Banyak juga yang menunda ketika raksasa ritel Seven & I Holdings mengalami serangan peretasan sesaat setelah meluncurkan sistem pembayaran QR-code baru dan dipaksa untuk membatalkan skema tersebut.
Jauh di tahun 1990-an, perusahaan Jepang Denso Wave sudah mengembangkan kode QR pertama yang sekarang sering digunakan dalam pembayaran tanpa uang tunai, sementara Sony telah menawarkan sebuah chip yang digunakan pada transportasi umum dan untuk pembayaran sejak tahun 2000-an.

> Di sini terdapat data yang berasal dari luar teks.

import Summits.HubbardSuperconductivity.HubbardSuperconductivity.Theorems.AnisotropyChordTransferFibre3FinX3Eval
import Summits.HubbardSuperconductivity.HubbardSuperconductivity.Theorems.AnisotropyChordTransferFibre3FinX3T25c079

/-!
# Route `AnisotropyChord` / H0 rotor rung: FIN per-`L` GM₃ (X4), `L = 25` — row-C cell fact of cell 79

Kernel fact `xcCellAnyT0 25 (49/50) 100 602449433723401 617510669566487 64 tb = true` (row C of cert cell 79 with `b = 64/100` and the `T⁺·D` brackets `tb` exported by the row-`N₁` fact `xn25_79`): the recomputed tables are rewritten to the certified literals of `…FinX3T25c079` and the check is decided by the kernel; assembled in `…FinX3GM3TwentyFive`.
Prover seat `hubbard-h0-rotor-p3` g8; helper for piece A = stmt-HubbardSuperconductivity-23918 of rung 19089 (`--supports`, helper class).
WHAT THIS IS NOT: nothing here proves superconductivity in the Hubbard model (rotor TARGET as worded stays FALSE, g15 verdict); kernel facts for the FIN certificate of ONE conditional reduction.  Tree imports only; zero data; standard axioms.
-/

set_option linter.dupNamespace false
set_option autoImplicit false

namespace Summit.HubbardSuperconductivity.HubbardSuperconductivity.Theorems.AnisotropyChord.Transfer.Fibre3

namespace FinXD

open FinXB FinCell Hole2

set_option maxHeartbeats 4000000 in
/-- row C of cell 79 of `L = 25` (`b = 64/100`). [folklore] -/
theorem xc25_79 : xcCellAnyT0 25 (49/50 : ℚ) 100 602449433723401 617510669566487 64 ((1805243779174710 : ℤ), (1857928588149506 : ℤ)) = true := by
  unfold xcCellAnyT0
  rw [tf25_79_eq, tg25_79_eq]
  decide +kernel

end FinXD

end Summit.HubbardSuperconductivity.HubbardSuperconductivity.Theorems.AnisotropyChord.Transfer.Fibre3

Kartu pembayaran untuk sistem transportasi di Tokyo dan kota-kota lain juga sering digunakan untuk pembelian kecil dari mesin penjual otomatis atau toko serba ada, tetapi uang tunai tetap disukai untuk transaksi lainnya.
Pemerintah Jepang berharap untuk memanfaatkan gelombang wisatawan yang diperkirakan akan membanjiri Olimpiade Tokyo 2020 untuk menggandakan jumlah pembayaran elektronik menjadi 40 persen pada tahun 2025.
Hal itu juga direncanakan untuk memperkenalkan sistem poin sebagai hadiah bagi pelanggan yang membayar dengan cara cashless, sebagai cara untuk mengurangi kenaikan pajak konsumsi yang kontroversial dari delapan persen menjadi 10 persen dari Oktober.
Tampaknya, Tokyo juga memperhatikan biaya ketergantungan pada uang tunai, yang diperkirakan oleh survei Boston Consulting Group, yaitu sebesar dua triliun yen (USD 18 miliar) untuk pemeliharaan ATM dan membawa uang tunai kemana-mana dengan aman.
Perusahaan juga melakukan yang terbaik untuk mempromosikan masyarakat tanpa uang tunai – awal tahun ini, perusahaan seluler Rakuten memulai stadion “100 persen tanpa uang tunai” untuk tim bisbol dan sepak bola.
Akiko Yamanaka, yang mengelola sebuah restoran mengatakan memberikan diskon 10 persen bagi pengunjung yang melakukan pembayaran melalui PayPay. Cara ini telah menarik beberapa orang.
“Semakin banyak kampanye seperti ini, semakin banyak orang akan beralih dari uang tunai,” kata pria 54 tahun itu.
Dan bos Rakuten, Hiroshi Mikitani yakin bahwa masa depan tidak akan ada uang tunai, bahkan di Jepang.
“Suatu hari nanti, uang seperti yang kita tahu – uang kertas dan koin yang kita bawa – akan menjadi usang dan dapat dikoleksi seperti cakram vinil sekarang,” katanya dalam sebuah blog baru-baru ini.
Namun demikian, ia mengakui bahwa “keamanan harus ditingkatkan”, terutama setelah adanya peretasan QR.